Ex-CalPERS CEO, Board Member Charged With Fraud

Buenrostro, 64, served as CEO of the California Public Employees' Retirement System from late 2002 until June 2008. Villalobos, 69, served on the CalPERS board and is a former vice mayor of Los Angeles.

The indictment alleges the two conspired to fabricate documents that certified to federal regulators that Villalobos' firm had obtained required "investor disclosure letters" from CalPERS to serve as a "transfer agent." The indictment charges that the falsified documents allowed Villalobos to reap $14 million in fees for serving as a middleman between CalPERS and a prominent investment firm handling $3 billion in CalPERS' money.

The two have already been sued by state and federal officials.

The Securities and Exchange Commission alleged in its 2012 lawsuit that the pair fabricated documents to trick investment firm Apollo Global Management into paying fees to Villalobos' firms for helping sell securities.

The documents had a fake CalPERS logo and gave Apollo the false impression that the pension system, before investing, had properly reviewed and signed fee disclosure letters, the SEC said.

The fabrication allegedly occurred in January 2008, when Buenrostro was CEO of CalPERS, which runs a $255 billion fund for more than 1.6 million California employees, non-teaching school employees, local government workers and their dependents.

Buenrostro's lawyer Bill Kimball didn't return a phone call seeking comment.

Villalobos' previous law firm dropped him as a client after he filed for bankruptcy and could no longer afford to pay the firm's fees.

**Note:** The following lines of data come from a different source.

import Summits.QuantumFields.QCD.Theses.SpectralDefectExtinction
import Literature.MathematicalPhysics.QuantumFieldTheory.QuasiLocalGaugePerturbation
import Literature.MathematicalPhysics.QuantumFieldTheory.QCD

/-!
# `ExtinctionBuildsQCD` (crux stmt-QuantumFields-18064, SD⁺ → THR) — negative-side support:
# THE COERCIVE FORMAT HAS A FREE NORMALISATION (`act ∅` is invisible to every norm)

Cdisprove seat g3 (2026-08-17), §9a of `Cruxes/ExtinctionBuildsQCD/Disproof.lean`.  The picked line
`block-away-the-sign` (skeleton v13, stub G1 `stub_seaBlockFormat`) must place the UNNORMALISED honest
all-antiperiodic sea weight `w_{k,S} = e^{−β_k S_W}·Re∏_f det D_W^{AP}(m_f(k))` in the coercive positive format
of the node `RobustYangMillsRG` (stmt-17812 rev 3): `∫ G(Bl U) w(U) dU = ∫ G(V) e^{−βe_k A(V) − W(V)} F(LF_ε V, V) dV`
with `‖A‖_{κ} ≤ A₀`, `‖W‖_{κ} ≤ B₀` (weighted polymer norms), `F(∅,·) = 1`, all constants uniform in `k, S`.
A disprover's first idea is a TOTAL-MASS MISMATCH: `∫ w_{k,S} dU = e^{−Θ((2S+1)⁴)}` (free energy per FINE site)
against a format exponent bounded per COARSE site, `b_k⁴ = (ℓ₀/a_k)⁴ → ∞` fine sites each.  THIS FILE SHOWS THAT
THE ATTACK IS VOID and, for the provers, that NORMALISATION IS NOT LOAD-BEARING in G1 / in format membership:

* `constShift W c` — the perturbation `W` with its EMPTY-polymer activity shifted by the constant `c`
  (`polymers b = (blockCorners b).powerset ∋ ∅`, and an activity supported on `polymerEdges b ∅ = ∅` is a constant);
  `total_constShift : (constShift W c).total U = W.total U + c`;
* the norms do not see it: `weightedSum_constShift`, `normLE_constShift_iff`, `hasAnalyticNormLE_constShift_iff`
  (the weighted sums run over `polymersThrough b y = {X ∋ y}`, which excludes `∅`); nor does the support-diameter
  clause (`supportClause_constShift_iff`) or any clause phrased through differences `A.total V − A.total 1`;
* `integral_identity_smul` — the push-forward identity scales: if `(A, W, F)` represents `w` then
  `(A, constShift W (−log c), F)` represents `c·w` (`exp_format_constShift`);
* `posFormatClause_smul` — consequently the verbatim `∃ (A W F), …` clause of the line's `BlockFormatPosAt`
  (here `PosFormatClause`, for an arbitrary coarse side `M`) holds for `c·w` as soon as it holds for `w`, for every
  constant `c > 0` (which may depend on `k` and `S`): membership of the honest weight and of its normalisation
  `w/∫w` are EQUIVALENT, and no bound on `∫ w dU` can refute G1 or the node.

LOAD-BEARING READING.  What the format constrains is the SHAPE of the blocked density on small coarse fields
(`log ρ` quasi-local with `k,S`-uniform weighted norms, coercive principal part) and its size relative to
`e^{−βe A − W}` on rough ones — never its total mass.
-/

noncomputable section

namespace Summit.QuantumFields.QCD.Theorems.ExtinctionBuildsQCD.Negative.FormatFreeConstant

open scoped BigOperators Classical Matrix.Norms.Frobenius
open MeasureTheory Finset
open Literature.MathematicalPhysics.QuantumLattice Literature.MathematicalPhysics.QuantumFieldTheory
  Literature.Probability.LatticeModels
open Summit.QuantumFields.QCD.Theses.SpectralDefectExtinction

section ConstShift

variable {d L : ℕ} [NeZero L] {G : Type*} [Group G] [MeasurableSpace G] {b : ℕ}

/-- **The empty-polymer shift**: `W` with the activity of the empty polymer moved by the constant `c`
(all other activities unchanged).  It stays in the class: a constant depends on no link, is gauge invariant,
measurable and bounded. -/
def constShift (W : QuasiLocalGaugePerturbation d L G b) (c : ℝ) : QuasiLocalGaugePerturbation d L G b where
  act X U := W.act X U + if X = ∅ then c else 0
  dependsOn' X := fun _ _ h => by dsimp only; rw [W.dependsOn' X h]
  gaugeInvariant' X := fun g U => by dsimp only; rw [W.gaugeInvariant' X g U]
  measurable' X := (W.measurable' X).add measurable_const
  bounded' X := by
    obtain ⟨C, hC⟩ := W.bounded' X
    refine ⟨C + |c|, fun U => (abs_add_le _ _).trans (add_le_add (hC U) ?_)⟩
    split_ifs <;> simp

variable (W : QuasiLocalGaugePerturbation d L G b) (c : ℝ)

/-- The shifted activities (definitional). -/
@[simp] theorem constShift_act (X : Finset (Site d L)) (U : GaugeConfig d L G) :
    (constShift W c).act X U = W.act X U + if X = ∅ then c else 0 := rfl

/-- Non-empty polymers keep their activities. -/
theorem constShift_act_of_ne {X : Finset (Site d L)} (hX : X ≠ ∅) (U : GaugeConfig d L G) :
    (constShift W c).act X U = W.act X U := by
  simp [hX]

/-- Shifts compose additively. -/
theorem constShift_constShift (c' : ℝ) : constShift (constShift W c) c' = constShift W (c + c') := by
  ext X U
  simp only [constShift_act]
  split_ifs <;> ring

/-- The zero shift is the identity. -/
@[simp] theorem constShift_zero : constShift W 0 = W := by
  ext X U
  simp

/-- **The total perturbation moves by the constant**: `(constShift W c).total = W.total + c`
(the empty set is a polymer: `polymers b = (blockCorners b).powerset`). -/
theorem total_constShift (U : GaugeConfig d L G) : (constShift W c).total U = W.total U + c := by
  have h0 : (∅ : Finset (Site d L)) ∈ polymers (d := d) (L := L) b := mem_polymers_iff.2 (empty_subset _)
  simp only [QuasiLocalGaugePerturbation.total, constShift_act, sum_add_distrib, sum_ite_eq', if_pos h0]

/-- Sup norms of non-empty polymers are unchanged. -/
theorem supNorm_constShift_of_ne {X : Finset (Site d L)} (hX : X ≠ ∅) :
    (constShift W c).supNorm X = W.supNorm X := by
  simp only [QuasiLocalGaugePerturbation.supNorm, constShift_act_of_ne W c hX]

/-- **The weighted sums through every block do not see the shift** (they run over polymers CONTAINING the
block, hence never over `∅`). -/
theorem weightedSum_constShift (κ : ℝ) (y : Site d L) :
    (constShift W c).weightedSum κ y = W.weightedSum κ y := by
  refine sum_congr rfl fun X hX => ?_
  rw [supNorm_constShift_of_ne W c (ne_empty_of_mem (mem_polymersThrough_iff.1 hX).2)]

/-- **The weighted (Kotecký–Preiss) norm bound is invariant under the shift.** -/
theorem normLE_constShift_iff (κ η : ℝ) : (constShift W c).NormLE κ η ↔ W.NormLE κ η := by
  simp only [QuasiLocalGaugePerturbation.NormLE, weightedSum_constShift]

/-- The analytic norm bound survives the shift (the empty polymer's extension is shifted by `c`, its bound by
`|c|`; no weighted sum involves it). -/
theorem hasAnalyticNormLE_constShift {N : ℕ} (ρ : G →* Matrix (Fin N) (Fin N) ℂ)
    (D : Finset (Site d L) → Set (ComplexGaugeConfig d L N)) {κ η : ℝ}
    (h : W.HasAnalyticNormLE ρ D κ η) : (constShift W c).HasAnalyticNormLE ρ D κ η := by
  obtain ⟨M, hA, hM⟩ := h
  refine ⟨fun X => if X = ∅ then M X + |c| else M X, fun X hX => ?_, fun y hy => ?_⟩
  · obtain ⟨F, hF, hFW, hFM⟩ := hA X hX
    by_cases hXe : X = ∅
    · subst hXe
      refine ⟨fun Z => F Z + c, ?_, fun U hU => ?_, fun Z hZ => ?_⟩
      · exact hF.add_const (c : ℂ)
      · simp only [hFW U hU, constShift_act, if_true]
        push_cast
        ring
      · dsimp only
        rw [if_pos rfl]
        calc ‖F Z + c‖ ≤ ‖F Z‖ + ‖(c : ℂ)‖ := norm_add_le _ _
          _ ≤ M ∅ + |c| := add_le_add (hFM Z hZ) (by rw [Complex.norm_real, Real.norm_eq_abs])
    · refine ⟨F, hF, fun U hU => by rw [hFW U hU, constShift_act_of_ne W c hXe], fun Z hZ => ?_⟩
      dsimp only
      rw [if_neg hXe]
      exact hFM Z hZ
  · refine le_trans (le_of_eq (sum_congr rfl fun X hX => ?_)) (hM y hy)
    dsimp only
    rw [if_neg (ne_empty_of_mem (mem_polymersThrough_iff.1 hX).2)]

/-- **The analytic norm bound is invariant under the shift.** -/
theorem hasAnalyticNormLE_constShift_iff {N : ℕ} (ρ : G →* Matrix (Fin N) (Fin N) ℂ)
    (D : Finset (Site d L) → Set (ComplexGaugeConfig d L N)) (κ η : ℝ) :
    (constShift W c).HasAnalyticNormLE ρ D κ η ↔ W.HasAnalyticNormLE ρ D κ η := by
  refine ⟨fun h => ?_, hasAnalyticNormLE_constShift W c ρ D⟩
  have h' := hasAnalyticNormLE_constShift (constShift W c) (-c) ρ D h
  rwa [constShift_constShift, add_neg_cancel, constShift_zero] at h'

/-- The support-diameter clause of the format (`act X ≢ 0 ⇒ X` has diameter `≤ |X|` in every direction) is
invariant under the shift: for `X = ∅` its conclusion is vacuous, elsewhere the activities agree. -/
theorem supportClause_constShift_iff :
    (∀ X ∈ polymers (d := d) (L := L) b, (∃ V, (constShift W c).act X V ≠ 0) → ∀ y ∈ X, ∀ y' ∈ X, ∀ i,
        (y i - y' i).val ≤ X.card ∨ (y' i - y i).val ≤ X.card) ↔
      (∀ X ∈ polymers (d := d) (L := L) b, (∃ V, W.act X V ≠ 0) → ∀ y ∈ X, ∀ y' ∈ X, ∀ i,
        (y i - y' i).val ≤ X.card ∨ (y' i - y i).val ≤ X.card) := by
  refine forall₂_congr fun X _ => ?_
  by_cases hXe : X = ∅
  · subst hXe
    simp
  · simp only [constShift_act_of_ne W c hXe]

/-- **The exponent bookkeeping**: shifting `W` by `c` multiplies the format density by `e^{−c}`. -/
theorem exp_format_constShift {M : Type*} (A : M → ℝ) (β : ℝ) (V : GaugeConfig d L G) (x : M) :
    Real.exp (-(β * A x) - (constShift W c).total V) = Real.exp (-c) * Real.exp (-(β * A x) - W.total V) := by
  rw [total_constShift, ← Real.exp_add]
  congr 1
  ring

end ConstShift

/-- **The push-forward identity scales** (pure measure theory: both sides are linear in the weight). -/
theorem integral_identity_smul {α γ : Type*} [MeasurableSpace α] [MeasurableSpace γ] {μ : Measure α}
    {ν : Measure γ} {Bl : α → γ} {w : α → ℝ} {ρ : γ → ℝ}
    (h : ∀ Gf : γ → ℝ, Measurable Gf → (∃ C, ∀ V, |Gf V| ≤ C) →
      ∫ U, Gf (Bl U) * w U ∂μ = ∫ V, Gf V * ρ V ∂ν)
    (c : ℝ) :
    ∀ Gf : γ → ℝ, Measurable Gf → (∃ C, ∀ V, |Gf V| ≤ C) →
      ∫ U, Gf (Bl U) * (c * w U) ∂μ = ∫ V, Gf V * (c * ρ V) ∂ν := by
  intro Gf hG hb
  have e1 : (fun U => Gf (Bl U) * (c * w U)) = fun U => c * (Gf (Bl U) * w U) := by funext U; ring
  have e2 : (fun V => Gf V * (c * ρ V)) = fun V => c * (Gf V * ρ V) := by funext V; ring
  rw [e1, e2, integral_const_mul, integral_const_mul, h Gf hG hb]

section Format

/-- **`PosFormatClause` — the coercive positive-format clause VERBATIM** (the `∃ (A W F), …` tail of the line's
`BlockFormatPosAt ε r B₀ κ c₀ cA A₀ a ℓ₀ w βe Bl k S`, skeleton v13 of `Lines/block_away_the_sign.lean`, with the
coarse side `Mside a ℓ₀ k S` generalised to any `M`, the fine weight `w k S ↦ w`, the blocking `Bl k S ↦ Bl` and
the block coupling `βe k ↦ βek`): `A` quasi-local analytic coercive with `‖A‖ ≤ A₀`, `W` analytic with `‖W‖ ≤ B₀`,
`F` the non-negative rough-region factor, and the push-forward identity. -/
def PosFormatClause (ε r B₀ κ c₀ cA A₀ : ℝ) (M : ℕ) [NeZero M] {S : ℕ}
    (w : GaugeConfig 4 (2 * S + 1) SU3 → ℝ) (βek : ℝ)
    (Bl : GaugeConfig 4 (2 * S + 1) SU3 → GaugeConfig 4 M SU3) : Prop :=
  ∃ (A W : QuasiLocalGaugePerturbation 4 M SU3 1)
    (F : Finset (Site 4 M) → GaugeConfig 4 M SU3 → ℝ),
    A.HasAnalyticNormLE (fundamentalRep (Fin 3)) (smallFieldDomain (fundamentalRep (Fin 3)) 1 r ε) κ A₀ ∧
    A.NormLE κ A₀ ∧
    (∀ X ∈ polymers 1, (∃ V, A.act X V ≠ 0) → ∀ y ∈ X, ∀ y' ∈ X, ∀ i,
      (y i - y' i).val ≤ X.card ∨ (y' i - y i).val ≤ X.card) ∧
    (∀ V, cA * wilsonAction (fundamentalRep (Fin 3)) V ≤ A.total V - A.total fun _ => 1) ∧
    W.HasAnalyticNormLE (fundamentalRep (Fin 3)) (smallFieldDomain (fundamentalRep (Fin 3)) 1 r ε) κ B₀ ∧
    W.NormLE κ B₀ ∧
    (∀ X ∈ polymers 1, (∃ V, W.act X V ≠ 0) → ∀ y ∈ X, ∀ y' ∈ X, ∀ i,
      (y i - y' i).val ≤ X.card ∨ (y' i - y i).val ≤ X.card) ∧
    (∀ Z, Measurable (F Z)) ∧ (∀ V, F ∅ V = 1) ∧ (∀ Z V, 0 ≤ F Z V) ∧
    (∀ Z V, |F Z V| ≤ Real.exp (c₀ * Z.card)) ∧
    (∀ Z (n : ℕ) V V', (∀ e, (∃ y ∈ Z, ∀ i, (e.1 i - y i).val ≤ n ∨ (y i - e.1 i).val ≤ n) → V e = V' e) →
      |F Z V - F Z V'| ≤ Real.exp (c₀ * Z.card + κ * (4 - n))) ∧
    (∀ Z₁ Z₂ (n : ℕ), (∀ y ∈ Z₁, ∀ y' ∈ Z₂, ∃ i, n < (y i - y' i).val ∧ n < (y' i - y i).val) →
      ∀ V, |F (Z₁ ∪ Z₂) V - F Z₁ V * F Z₂ V| ≤ Real.exp (c₀ * (Z₁.card + Z₂.card) + κ * (4 - n))) ∧
    ∀ Gf, Measurable Gf → (∃ C, ∀ V, |Gf V| ≤ C) →
      ∫ U, Gf (Bl U) * w U ∂(Measure.pi fun _ => haarProbability SU3) =
        ∫ V, Gf V * (Real.exp (-(βek * A.total V) - W.total V) *
          F (Finset.univ.filter fun y => ∃ i j : Fin 4,
            ε < 3 - ((fundamentalRep (Fin 3)) (plaquetteHolonomy V y i j)).trace.re) V)
          ∂(Measure.pi fun _ => haarProbability SU3)

/-- **NORMALISATION IS NOT LOAD-BEARING.** If the weight `w` is in the coercive positive format with constants
`(ε, r, B₀, κ, c₀, cA, A₀)` and block coupling `βek`, then so is `c·w` for every constant `c > 0`, with the SAME
constants, coupling, blocking, principal part `A` and rough factor `F` — only the empty-polymer activity of `W`
moves (by `−log c`).  In particular format membership of the honest sea weight `w_{k,S}` and of its normalisation
`w_{k,S}/∫w_{k,S}` (or any `c_{k,S} > 0` times it) are equivalent, `k` by `k` and `S` by `S`. -/
theorem posFormatClause_smul {ε r B₀ κ c₀ cA A₀ : ℝ} {M : ℕ} [NeZero M] {S : ℕ}
    {w : GaugeConfig 4 (2 * S + 1) SU3 → ℝ} {βek : ℝ}
    {Bl : GaugeConfig 4 (2 * S + 1) SU3 → GaugeConfig 4 M SU3} {c : ℝ} (hc : 0 < c)
    (h : PosFormatClause ε r B₀ κ c₀ cA A₀ M w βek Bl) :
    PosFormatClause ε r B₀ κ c₀ cA A₀ M (fun U => c * w U) βek Bl := by
  obtain ⟨A, W, F, hA1, hA2, hA3, hA4, hW1, hW2, hW3, hF1, hF2, hF3, hF4, hF5, hF6, hId⟩ := h
  refine ⟨A, constShift W (-Real.log c), F, hA1, hA2, hA3, hA4,
    hasAnalyticNormLE_constShift W _ _ _ hW1, (normLE_constShift_iff W _ κ B₀).2 hW2,
    (supportClause_constShift_iff W _).2 hW3, hF1, hF2, hF3, hF4, hF5, hF6, fun Gf hG hb => ?_⟩
  have key := integral_identity_smul hId c Gf hG hb
  rw [key]
  refine integral_congr_ae (Filter.Eventually.of_forall fun V => ?_)
  simp only [exp_format_constShift, neg_neg, Real.exp_log hc]
  ring

end Format

end Summit.QuantumFields.QCD.Theorems.ExtinctionBuildsQCD.Negative.FormatFreeConstant

end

He couldn't be reached Monday.

CalPERS said the scandal prompted it to adopt a long list of reforms including limiting middlemen's fees and limiting gifts to staff and board members from firms doing business with the pension fund.

"We are extremely pleased that law enforcement authorities are moving to hold individuals accountable for activities which violate the public trust," said Rob Feckner, president of the CalPERS board. "This is a long-awaited indictment of two former officials, and is another step on the road toward justice for California's taxpayers, public employees and for all of CalPERS staff and stakeholders."